Just read in another thread something about them not having any body temp and the clothes actually inhibiting warmth. Makes sense to me but, what do I know?

I am not getting any work done (I work at home). I am so fascinated with this new creature and everything there is to learn. I keep coming back to this site.


----------



## smarch (Jul 15, 2014)

Drebbycakes said:


> Thank you for that~
> I had no clue! But now I know I feel like I won't ever make the mistake of putting a blanket over her .


 unless you're in the blanket too  Occasionally I'll watch a movie with franklin on my chest and pull the blanket up to right before his head like a little cave, warm enough to nap in!

As for my opinion, I made a little dino one myself for him about a year ago, I think I've put it on him twice... once to chill out in our "costumes" with nowhere to go on Halloween (I was just wearing one of those eye masks ad by the way tortoises DO NOT like strange things on your face!) and one to show family after Halloween when they came over after seeing pictures of it.
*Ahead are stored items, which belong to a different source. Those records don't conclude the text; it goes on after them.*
import Literature.AnabelianGeometry.EtaleTheta.TemperedFrobenioidToyDegreeSwap
import HarnessLib

/-!
# [EtTh] Cor. 3.8, proof row `Cor38Hyp.PreservesLinear` (F-2815): the bare universal closure is FALSE —
# the degree ↔ base-index swap over the FSM-type base `B(ℤ ⋊ ℕ≥1)` (kernel certificate)

S. Mochizuki, *The étale theta function and its Frobenioid-theoretic manifestations*, Publ. RIMS **45** (2009)
[MochizukiEtTh2009], Cor. 3.8, proof, PDF p. 81 l. 5–8: "`Ψ` preserves … [cf. [Mzk17], Theorem 3.4, (iii)]" — row
`Cor38Hyp.PreservesLinear` of abc-iut-w5-d124's sub-DAG `TemperedFrobenioidCor38Sub.lean` ("`Ψ`, `Ψ⁻¹` carry linear
morphisms (`deg_Fr = 1`) to linear morphisms") [cite: MochizukiEtTh2009, Cor 3.8 p.81]; S. Mochizuki, *The geometry
of Frobenioids I*, Kyushu J. Math. **62** (2008), Thm. 3.4 (iii) p. 62, Examples 3.8–3.10 pp. 71–72 (self-equivalences
over NON-Frobenius-slim bases) [cite: MochizukiFrdI2008, Thm. 3.4 (iii) p.62].

abc-iut cell, block F, seat abc-iut-w6-d020 (gen 5), FACT-LIST row **F-2815**, CLOSURE side (cell rule R5).  The
INSTANCE form print uses is in the tree (`Cor38Hyp.preservesLinear_treeCatVocab_of_isMonoidOn`, abc-iut-f-001: canonical
[FrdI] vocabulary, from `FrdI.Thm34ii_holds`, modulo `hBmon_i`).  The typed row is parametrised by an ARBITRARY record
`h : Cor38Hyp C₁ C₂` (any equivalence `Ψ` of the categories of two typed tempered Frobenioids over FSMFF-type bases,
free [FrdI] vocabularies); the tree's certificates for the sibling rows (`UnitToy.hypShift`, `DegreeTwist.hyp` = [FrdI]
Ex. 3.10, `TwoPrimes.hyp`) and [FrdI] Ex. 3.8/3.9 all FIX the arrows of Frobenius degree `1`.  Certificate (an INDEPENDENT
second realisation of the degree ↔ base-index swap; data file `TemperedFrobenioidToyDegreeSwap.lean`):

* base `D = D₀ := B(M)`, `M := ℤ ⋊ ℕ≥1` (`(u₂,n₂)·(u₁,n₁) = (u₂ + n₂u₁, n₂n₁)`): connected, totally epimorphic, of
  FSM-type — an FSM-morphism `(u,n)` is fiberwise surjective against `(u+1,n)` only if `n ∣ 1`, so FSM-morphisms are
  units (`isOfFSMType`); NOT a groupoid;
* `Λ = ℚ` data: `Φ = Φ^{ℝ-log} = ℚ≥0` (ℚ-monoprime), pulled back along `(u,n)` by `w ↦ w/n`; `B₀^Λ = ℤ × (ℚ≥0)^gp`
  (units `K = ℤ` with divisor `0`), `Div = pr₂`, `ℝ·Φ₀^cnst =` everything, trivial vocabularies (`DegreeSwap.C`);
* every object of the model Frobenioid is isomorphic to the Frobenius-trivial `X₀ = (•, 0)`, whose endomorphisms are
  `(m, (u,n), k, w)` with laws `m₁m₂`, `(u₂+n₂u₁, n₁n₂)`, `k₂+m₂k₁`, `w₂/n₁+m₂w₁`; the **degree ↔ base-index swap**
  `θ(m,(u,n),k,w) := (n,(k,m),u,w·n/m)` respects these laws, realised as the functor `swap : C ⥤ C` (all objects to
  `X₀`), full, faithful, essentially surjective — an equivalence; `hyp : Cor38Hyp C C`;
* `swap` sends the LINEAR arrow `(1,(0,2),0,0)` of `X₀` to an arrow of Frobenius degree `2`: **`not_preservesLinear`** —
  so the universal closure of F-2815 is false; the closure theorem OF RECORD is abc-iut-f-133's
  `Cor38Hyp.not_forall_preservesLinear` (p455772, landed first with the same mechanism as an identity-on-objects involution;
  not restated here).  `swap` also moves `O^▷(X₀)` (`not_preservesOTri`, a further witness for F-2812 — abc-iut-f-023's
  [FrdI] Ex. 3.9 certificate is the one of record), while it preserves pre-steps and primary steps (F-2809/F-2810 untouched).

Reading (R5): F-2815 is admissible ONLY as its instance forms; the gap is a SCHEMA gap of the typed interface (`Cor38Hyp`
carries none of the standard-type / slimness hypotheses of [FrdI] Thm. 3.4), not a claim about Cor. 3.8 or Thm. 3.4 as
printed.  HONEST FRAMING: refereed pre-IUT material; nothing here bears on the disputed [IUTchIII] Cor. 3.12; no side
taken; typed ≠ proved.
-/

noncomputable section

namespace Literature.AnabelianGeometry.EtaleTheta

open CategoryTheory Opposite Literature.AlgebraicGeometry.Frobenioids

namespace DegreeSwap

/-- The divisor law behind the functoriality of the swap: `θ` turns `w₂/n₁ + m₂w₁` into itself. [folklore] -/
private theorem w_law (a b : ℚ≥0) (nφ nψ dφ dψ : ℕ+) :
    ((((nφ : ℕ) : ℚ≥0))⁻¹ * b + ((dψ : ℕ) : ℚ≥0) * a) * (((nψ * nφ : ℕ+) : ℕ) : ℚ≥0) / (((dψ * dφ : ℕ+) : ℕ) : ℚ≥0) =
      (((dφ : ℕ) : ℚ≥0))⁻¹ * (b * ((nψ : ℕ) : ℚ≥0) / ((dψ : ℕ) : ℚ≥0)) +
        ((nψ : ℕ) : ℚ≥0) * (a * ((nφ : ℕ) : ℚ≥0) / ((dφ : ℕ) : ℚ≥0)) := by
  have h1 : ((nφ : ℕ) : ℚ≥0) ≠ 0 := by positivity
  have h2 : ((nψ : ℕ) : ℚ≥0) ≠ 0 := by positivity
  have h3 : ((dφ : ℕ) : ℚ≥0) ≠ 0 := by positivity
  have h4 : ((dψ : ℕ) : ℚ≥0) ≠ 0 := by positivity
  push_cast
  field_simp

/-! ### §1  The swap functor `θ(m,(u,n),k,w) = (n,(k,m),u,w·n/m)` and the record `hyp : Cor38Hyp C C` -/

/-- **The degree ↔ base-index swap** `θ(m,(u,n),k,w) := (n,(k,m),u,w·n/m)` as a functor `C ⥤ C` collapsing every
object onto `X₀` (all objects are isomorphic to `X₀`). [cite: MochizukiFrdI2008, Thm. 3.4 (iii) p.62] -/
def swap : C.category ⥤ C.category where
  obj _ := X₀
  map φ := mkEnd (M.n (ModelFrobenioid.baseMap φ)) ⟨kOf φ, ModelFrobenioid.degFr φ⟩
    (wOf φ * ((M.n (ModelFrobenioid.baseMap φ) : ℕ) : ℚ≥0) / ((ModelFrobenioid.degFr φ : ℕ) : ℚ≥0))
    (M.u (ModelFrobenioid.baseMap φ))
  map_id X := by
    change mkEnd 1 ⟨kOf (𝟙 X), 1⟩ (wOf (𝟙 X) * (((1 : ℕ+) : ℕ) : ℚ≥0) / (((1 : ℕ+) : ℕ) : ℚ≥0)) 0 = 𝟙 X₀
    rw [show kOf (𝟙 X) = 0 from rfl, show wOf (𝟙 X) = 0 from rfl, zero_mul, zero_div]
    exact mkEnd_one
  map_comp {X Y Z} φ ψ := by
    rw [mkEnd_comp]
    refine mkEnd_congr rfl (M.ext (kOf_comp φ ψ) rfl) ?_ rfl
    rw [wOf_comp]
    exact w_law (wOf φ) (wOf ψ) (M.n (ModelFrobenioid.baseMap φ)) (M.n (ModelFrobenioid.baseMap ψ))
      (ModelFrobenioid.degFr φ) (ModelFrobenioid.degFr ψ)

/-- `swap` in coordinates. [cite: MochizukiFrdI2008, Thm. 3.4 (iii) p.62] -/
theorem swap_map {X Y : C.category} (φ : X ⟶ Y) :
    swap.map φ = mkEnd (M.n (ModelFrobenioid.baseMap φ)) ⟨kOf φ, ModelFrobenioid.degFr φ⟩
      (wOf φ * ((M.n (ModelFrobenioid.baseMap φ) : ℕ) : ℚ≥0) / ((ModelFrobenioid.degFr φ : ℕ) : ℚ≥0))
      (M.u (ModelFrobenioid.baseMap φ)) := rfl

/-- Every endomorphism of `X₀` is an `mkEnd`. [cite: MochizukiFrdI2008, Thm. 5.2 (i) p.100] -/
theorem mkEnd_eta (f : X₀ ⟶ X₀) : mkEnd (ModelFrobenioid.degFr f) (ModelFrobenioid.baseMap f) (wOf f) (kOf f) = f := by
  have h2 : (ModelFrobenioid.unit f).1.2 = Algebra.GrothendieckGroup.of (ModelFrobenioid.div f) := by
    have h := unit_snd_eq f
    simp only [X₀_cls, one_pow, one_mul, map_one, inv_one] at h
    exact h
  have h3 : (ModelFrobenioid.unit f).1.1.2 = Algebra.GrothendieckGroup.of ((ModelFrobenioid.div f).1 : W) := by
    rw [unit_fst_snd_eq, h2]
    exact gpMap_of _ _
  refine ModelFrobenioid.hom_ext rfl rfl (Subtype.ext rfl) (Subtype.ext (Prod.ext (Prod.ext rfl ?_) ?_))
  · exact h3.symm
  · exact h2.symm

/-- The morphism `X ⟶ Y` that `swap` sends to a given endomorphism `f` of `X₀` (`θ` is an involution).
[cite: MochizukiFrdI2008, Thm. 3.4 (iii) p.62] -/
def preim (X Y : C.category) (f : X₀ ⟶ X₀) : X ⟶ Y :=
  homOf X Y (M.n (ModelFrobenioid.baseMap f)) ((⟨kOf f, ModelFrobenioid.degFr f⟩ : M) : X.base ⟶ Y.base)
    ⟨Multiplicative.ofAdd (wOf f * ((M.n (ModelFrobenioid.baseMap f) : ℕ) : ℚ≥0) / ((ModelFrobenioid.degFr f : ℕ) : ℚ≥0)),
      trivial⟩
    (M.u (ModelFrobenioid.baseMap f))

/-- `swap` is FULL: `swap (preim f) = f`. [cite: MochizukiFrdI2008, Thm. 3.4 (iii) p.62] -/
theorem swap_preim (X Y : C.category) (f : X₀ ⟶ X₀) : swap.map (preim X Y f) = f := by
  have ha : ((M.n (ModelFrobenioid.baseMap f) : ℕ) : ℚ≥0) ≠ 0 := by positivity
  have hb : ((ModelFrobenioid.degFr f : ℕ) : ℚ≥0) ≠ 0 := by positivity
  have hw : wOf f * ((M.n (ModelFrobenioid.baseMap f) : ℕ) : ℚ≥0) / ((ModelFrobenioid.degFr f : ℕ) : ℚ≥0) *
      ((ModelFrobenioid.degFr f : ℕ) : ℚ≥0) / ((M.n (ModelFrobenioid.baseMap f) : ℕ) : ℚ≥0) = wOf f := by
    field_simp
  calc swap.map (preim X Y f)
      = mkEnd (ModelFrobenioid.degFr f) (ModelFrobenioid.baseMap f)
          (wOf f * ((M.n (ModelFrobenioid.baseMap f) : ℕ) : ℚ≥0) / ((ModelFrobenioid.degFr f : ℕ) : ℚ≥0) *
            ((ModelFrobenioid.degFr f : ℕ) : ℚ≥0) / ((M.n (ModelFrobenioid.baseMap f) : ℕ) : ℚ≥0)) (kOf f) := rfl
    _ = mkEnd (ModelFrobenioid.degFr f) (ModelFrobenioid.baseMap f) (wOf f) (kOf f) := by rw [hw]
    _ = f := mkEnd_eta f

/-- `swap` is full. [cite: MochizukiFrdI2008, Thm. 3.4 (iii) p.62] -/
instance : swap.Full where
  map_surjective f := ⟨preim _ _ f, swap_preim _ _ f⟩

/-- `swap` is FAITHFUL: the coordinates `(m, (u,n), k, w)` of an arrow can be read off `θ` of them, and an arrow is
determined by its coordinates (the `Φ^gp`-part of the rational function is fixed by relation (d)).
[cite: MochizukiFrdI2008, Thm. 3.4 (iii) p.62] -/
theorem swap_faithful {X Y : C.category} (φ₁ φ₂ : X ⟶ Y) (h : swap.map φ₁ = swap.map φ₂) : φ₁ = φ₂ := by
  have hn : M.n (ModelFrobenioid.baseMap φ₁) = M.n (ModelFrobenioid.baseMap φ₂) := congrArg ModelFrobenioid.degFr h
  have hb : (⟨kOf φ₁, ModelFrobenioid.degFr φ₁⟩ : M) = ⟨kOf φ₂, ModelFrobenioid.degFr φ₂⟩ :=
    congrArg ModelFrobenioid.baseMap h
  have hk : kOf φ₁ = kOf φ₂ := congrArg M.u hb
  have hd : ModelFrobenioid.degFr φ₁ = ModelFrobenioid.degFr φ₂ := congrArg M.n hb
  have hu : M.u (ModelFrobenioid.baseMap φ₁) = M.u (ModelFrobenioid.baseMap φ₂) := congrArg kOf h
  have hw' : wOf φ₁ * ((M.n (ModelFrobenioid.baseMap φ₁) : ℕ) : ℚ≥0) / ((ModelFrobenioid.degFr φ₁ : ℕ) : ℚ≥0) =
      wOf φ₂ * ((M.n (ModelFrobenioid.baseMap φ₂) : ℕ) : ℚ≥0) / ((ModelFrobenioid.degFr φ₂ : ℕ) : ℚ≥0) :=
    congrArg wOf h
  rw [hn, hd, mul_div_assoc, mul_div_assoc] at hw'
  have hq : ((M.n (ModelFrobenioid.baseMap φ₂) : ℕ) : ℚ≥0) / ((ModelFrobenioid.degFr φ₂ : ℕ) : ℚ≥0) ≠ 0 :=
    div_ne_zero (by positivity) (by positivity)
  have hw : wOf φ₁ = wOf φ₂ := mul_right_cancel₀ hq hw'
  have hg : ModelFrobenioid.baseMap φ₁ = ModelFrobenioid.baseMap φ₂ := M.ext hu hn
  have hz : ModelFrobenioid.div φ₁ = ModelFrobenioid.div φ₂ := Subtype.ext (Multiplicative.toAdd.injective hw)
  have h12 : (ModelFrobenioid.unit φ₁).1.2 = (ModelFrobenioid.unit φ₂).1.2 := by
    rw [unit_snd_eq, unit_snd_eq, hg, hd, hz]
  refine ModelFrobenioid.hom_ext hd hg hz (Subtype.ext (Prod.ext (Prod.ext ?_ ?_) h12))
  · exact Multiplicative.toAdd.injective hk
  · rw [unit_fst_snd_eq, unit_fst_snd_eq, h12]

/-- `swap` is faithful. [cite: MochizukiFrdI2008, Thm. 3.4 (iii) p.62] -/
instance : swap.Faithful where
  map_injective h := swap_faithful _ _ h

/-- The isomorphism `X₀ ≅ Y` = `(1, id, 0, ((0, ·), -cls(Y)))` (every object is isomorphic to `X₀`).
[cite: MochizukiFrdI2008, Thm. 5.2 (ii) p.101] -/
def sHom (Y : C.category) : X₀ ⟶ Y := homOf X₀ Y 1 (𝟙 _) 1 0

/-- `sHom Y` is an isomorphism (linear, base-identity, isometric; `B` group-like). [cite: MochizukiFrdI2008, Thm. 5.2 (ii) p.101] -/
theorem isIso_sHom (Y : C.category) : IsIso (sHom Y) := by
  haveI : IsIso (ModelFrobenioid.baseMap (sHom Y)) := isIso_of_n_eq_one _ rfl
  exact ModelFrobenioid.isIso_of hBg _ rfl rfl

/-- `swap` is essentially surjective (every object is isomorphic to `X₀`). [cite: MochizukiFrdI2008, Thm. 5.2 (ii) p.101] -/
instance : swap.EssSurj where
  mem_essImage Y := ⟨Y, ⟨@asIso _ _ _ _ (sHom Y) (isIso_sHom Y)⟩⟩

/-- **`swap` is a self-equivalence of `C`.** [cite: MochizukiFrdI2008, Thm. 3.4 (iii) p.62] -/
instance : swap.IsEquivalence where

/-- **Every typed hypothesis of Cor. 3.8 holds for `Ψ := swap : C ⥲ C`**: the base `B(ℤ ⋊ ℕ≥1)` is of FSM-, hence
FSMFF-type, and "non-dilating" reads `True` in the trivial vocabulary. [cite: MochizukiEtTh2009, Cor 3.8 p.80] -/
def hyp : Cor38Hyp C C where
  Ψ := swap.asEquivalence
  fsmff := ⟨isOfFSMType.isOfFSMFFType, isOfFSMType.isOfFSMFFType⟩
  nonDilating := ⟨fun _ _ => trivial, fun _ _ => trivial⟩

/-! ### §2  Row F-2815 fails at `hyp` (and so does F-2812) -/

/-- The LINEAR endomorphism `φ₂ = (1, (0,2), 0, 0)` of `X₀` (degree `1`, base index `2`). [cite: MochizukiEtTh2009, Cor 3.8 p.81] -/
def φ₂ : X₀ ⟶ X₀ := mkEnd 1 ⟨0, 2⟩ 0 0

/-- `φ₂` is linear. [cite: MochizukiFrdI2008, Def. 1.2 (i) p.21] -/
theorem isLinear_φ₂ : C.opsData.IsLinear φ₂ := rfl

/-- `swap φ₂ = (2, (0,1), 0, 0)` has Frobenius degree `2`: NOT linear. [cite: MochizukiFrdI2008, Def. 1.2 (i) p.21] -/
theorem not_isLinear_swap_φ₂ : ¬ C.opsData.IsLinear (swap.map φ₂) := fun h => by
  have h2 : (2 : ℕ+) = 1 := h
  exact absurd h2 (by decide)

/-- **Row F-2815 FAILS at `hyp`**: `Ψ = swap` does not carry linear morphisms to linear morphisms.
[cite: MochizukiEtTh2009, Cor 3.8 p.81] -/
theorem not_preservesLinear : ¬ hyp.PreservesLinear := fun h => not_isLinear_swap_φ₂ (h.1 φ₂ isLinear_φ₂)

/-! The universal closure of F-2815 (universe `0`) is therefore FALSE; the closure theorem OF RECORD is abc-iut-f-133's
`Cor38Hyp.not_forall_preservesLinear` (`TemperedFrobenioidCor38SubLinearNegative.lean`, p455772, the same degree ↔ dilation
mechanism realised as an identity-on-objects involution), which this file does not restate: `not_preservesLinear` above is an
independent second witness at a different record (`DegreeSwap.hyp`, the collapse-to-`X₀` equivalence). -/

/-- The base-identity linear endomorphism `ℓ = (1, id, k = 1, w = 0)` of `X₀` — an element of `O^▷(X₀)` (indeed of
`O^×(X₀)`). [cite: MochizukiFrdI2008, Def. 1.2 (ii) p.22] -/
def ℓ : X₀ ⟶ X₀ := mkEnd 1 ⟨0, 1⟩ 0 1

/-- `ℓ ∈ O^▷(X₀)`. [cite: MochizukiFrdI2008, Def. 1.2 (ii) p.22] -/
theorem ℓ_mem : (ℓ : End X₀) ∈ C.opsData.endSubmonoid X₀ := ⟨rfl, rfl⟩

/-- `swap ℓ = (1, (1,1), 0, 0)` is NOT a base-identity endomorphism. [cite: MochizukiFrdI2008, Def. 1.2 (ii) p.22] -/
theorem swap_ℓ_not_mem : (swap.map ℓ : End X₀) ∉ C.opsData.endSubmonoid X₀ := fun h => by
  have h1 : M.u (ModelFrobenioid.baseMap (swap.map ℓ)) = M.u (1 : M) := congrArg M.u h.1
  exact absurd h1 (by decide)

/-- **Row F-2812 (`PreservesOTri`) also FAILS at `hyp`** — a second, independent witness (abc-iut-f-023's certificate via
[FrdI] Ex. 3.9 is the one of record). [cite: MochizukiEtTh2009, Cor 3.8 p.81] -/
theorem not_preservesOTri : ¬ hyp.PreservesOTri := fun h => swap_ℓ_not_mem (h.1 X₀ ℓ ℓ_mem)

end DegreeSwap

end Literature.AnabelianGeometry.EtaleTheta

end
So I mean its just a cute little silly thing, that you just need to realize is only a sometimes thing, if you're willing to spend the money why not. I probably wouldn't have bought it, I only have mine since I know how to crochet and made it up by myself.


----------



## StaceyJ (Jul 15, 2014)

The stego one is kinda cute! I mean they are like little dinosaurs hahhaaa


----------



## Camryn (Jul 28, 2014)

My aunt makes those, and gives them to me.. We put them on Gibbles when he roams the yard so we don't lose him LOL


----------



## enchilada (Jul 28, 2014)

or you can just tie a balloon to it


----------



## sulcata2014 (Jul 28, 2014)

I don't think they are meant to wear clothes, but if dress up is what you like then go for it! I'm sure it makes for a great photo opportunities! The tortoise locator does actually make sense though-LOL!


----------